“She was not always successful, but some of her failures were quite as instructive as her successes. On three occasions she executed, not the commands I had written on the paper, but commands I had thought of writing but for one reason or another had abandoned. No one in the room excepting myself knew of these previous intentions, so she could have derived her knowledge of them from the involuntary movements of no one excepting me; and if it had actually been a matter of subconscious guidance, it is obvious that my muscular indications would have related not to the abandoned commands but to the commands I actually wished her to carry out.
“All things considered, my experiments with this young woman satisfy me that the hypothesis of subconscious guidance is not always properly applicable, even when the ‘mind reader’ is in a position to see or hear the persons testing him.”
Assuming, however, for the sake of argument, that Professor Hyslop’s conclusion is erroneous, and that the involuntary movement theory does always suffice as an explanatory hypothesis when experimenter and subject are in the same rooms, it becomes manifestly and hopelessly inadequate when applied to explain the transmission of ideas between persons a considerable distance apart. Yet what I consider abundant proof has been experimentally obtained that such transmission may, and sometimes does, take place—occasionally in most dramatic form.
Take, for example, the experience of a French lady, Mme. Clarence de Vaux-Royer, who, feeling uneasy one day about a friend who was then living in the United States, thought she would cable to him. Unfortunately it was Sunday, and her maid found the cable office closed. Mme. de Vaux-Royer then decided to attempt a telepathic experiment, and, knowing that her friend was mourning the death of his mother and of a favorite sister, decided to try and impress him with an idea that they were near him and would comfort him in any trial he might be undergoing. She told her maid of her intention, and asked the maid to note the date, so as to be able to give corroborative evidence if the experiment succeeded.

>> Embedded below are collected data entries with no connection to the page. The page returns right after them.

import Literature.NumberTheory.LFunctions.WeilTwoPrimeCellsT80
import Literature.NumberTheory.LFunctions.WeilTwoPrimeMinorant
import Literature.NumberTheory.LFunctions.WeilTwoPrimeCellsT80NuPart2
import HarnessLib

/-!
# Two-prime minorant cells on `[0, 80]`: kernel facts for the partial moment sums, group 22

`cellsMomentQ₂₃ wL chunk q = nuPartT80_t_q` by `decide +kernel`, one declaration per (chunk, q). Pure proof file.
-/

noncomputable section

namespace Literature.NumberTheory.LFunctions

set_option maxHeartbeats 0 in
/-- The partial moment sum over chunk 0 at `q = 88`. [folklore] -/
theorem nuPartT80_0_88_eq :
    cellsMomentQ₂₃ weilTwoPrimeCellsT80Level weilTwoPrimeCellsT80C0 88 = nuPartT80_0_88 := by
  decide +kernel

set_option maxHeartbeats 0 in
/-- The partial moment sum over chunk 1 at `q = 88`. [folklore] -/
theorem nuPartT80_1_88_eq :
    cellsMomentQ₂₃ weilTwoPrimeCellsT80Level (weilTwoPrimeCellsT80C1.take 53) 88 = nuPartT80_1_88 := by
  decide +kernel

set_option maxHeartbeats 0 in
/-- The partial moment sum over chunk 2 at `q = 88`. [folklore] -/
theorem nuPartT80_2_88_eq :
    cellsMomentQ₂₃ weilTwoPrimeCellsT80Level (weilTwoPrimeCellsT80C1.drop 53) 88 = nuPartT80_2_88 := by
  decide +kernel

set_option maxHeartbeats 0 in
/-- The partial moment sum over chunk 3 at `q = 88`. [folklore] -/
theorem nuPartT80_3_88_eq :
    cellsMomentQ₂₃ weilTwoPrimeCellsT80Level weilTwoPrimeCellsT80C2 88 = nuPartT80_3_88 := by
  decide +kernel

set_option maxHeartbeats 0 in
/-- The partial moment sum over chunk 0 at `q = 90`. [folklore] -/
theorem nuPartT80_0_90_eq :
    cellsMomentQ₂₃ weilTwoPrimeCellsT80Level weilTwoPrimeCellsT80C0 90 = nuPartT80_0_90 := by
  decide +kernel

set_option maxHeartbeats 0 in
/-- The partial moment sum over chunk 1 at `q = 90`. [folklore] -/
theorem nuPartT80_1_90_eq :
    cellsMomentQ₂₃ weilTwoPrimeCellsT80Level (weilTwoPrimeCellsT80C1.take 53) 90 = nuPartT80_1_90 := by
  decide +kernel

set_option maxHeartbeats 0 in
/-- The partial moment sum over chunk 2 at `q = 90`. [folklore] -/
theorem nuPartT80_2_90_eq :
    cellsMomentQ₂₃ weilTwoPrimeCellsT80Level (weilTwoPrimeCellsT80C1.drop 53) 90 = nuPartT80_2_90 := by
  decide +kernel

set_option maxHeartbeats 0 in
/-- The partial moment sum over chunk 3 at `q = 90`. [folklore] -/
theorem nuPartT80_3_90_eq :
    cellsMomentQ₂₃ weilTwoPrimeCellsT80Level weilTwoPrimeCellsT80C2 90 = nuPartT80_3_90 := by
  decide +kernel


end Literature.NumberTheory.LFunctions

This was on November 7. Ten days later the American mail brought to Mme. de Vaux-Royer a letter from her absent friend, who, after referring to some matters of wholly private interest, stated:
“Last night (the 7th), while I was praying, I saw, hovering above my head, some gold circles, which gradually floated away until I could no longer see them. At the same time I seemed to hear some one calling to me: ‘Mother! Mother! Sister Minnie!’ Then the circles floated back, approaching until they almost touched my head. Oh, how much comfort I felt! How they inspired me with sentiments of goodness and happiness!”
From this it is manifestly only a step to the experimental production of telepathic phantasms of the human form, as in the two instances given in the previous chapter (the Wesermann and Sinclair experiments), and in numerous other instances, of which one or two additional may well be narrated here. In one, a Harvard professor, an acquaintance of Professor James, on whose authority I quote the story, having heard of the possibility of telepathic hallucinations, determined one evening that he would try to make an apparition of himself appear to a friend, a young lady who lived half a mile from his home. He did not mention his intention to her or to anybody else. The next day he received a letter, in which she said:
“Last night about ten o’clock I was in the dining-room at supper with B. Suddenly I thought I saw you looking in through the crack of the door at the end of the room, toward which I was looking. I said to B.: ‘There is Blank, looking through the crack of the door!’ B., whose back was toward the door, said: ‘He can’t be there. He would come right in.’ However, I got up and looked in the other room, but there was nobody there. Now, what were you doing last night, at that time?”
At that precise moment, as he told Professor James, “Blank” had been at home, sitting alone in his room, and trying “whether I could project my astral body to the presence of A.”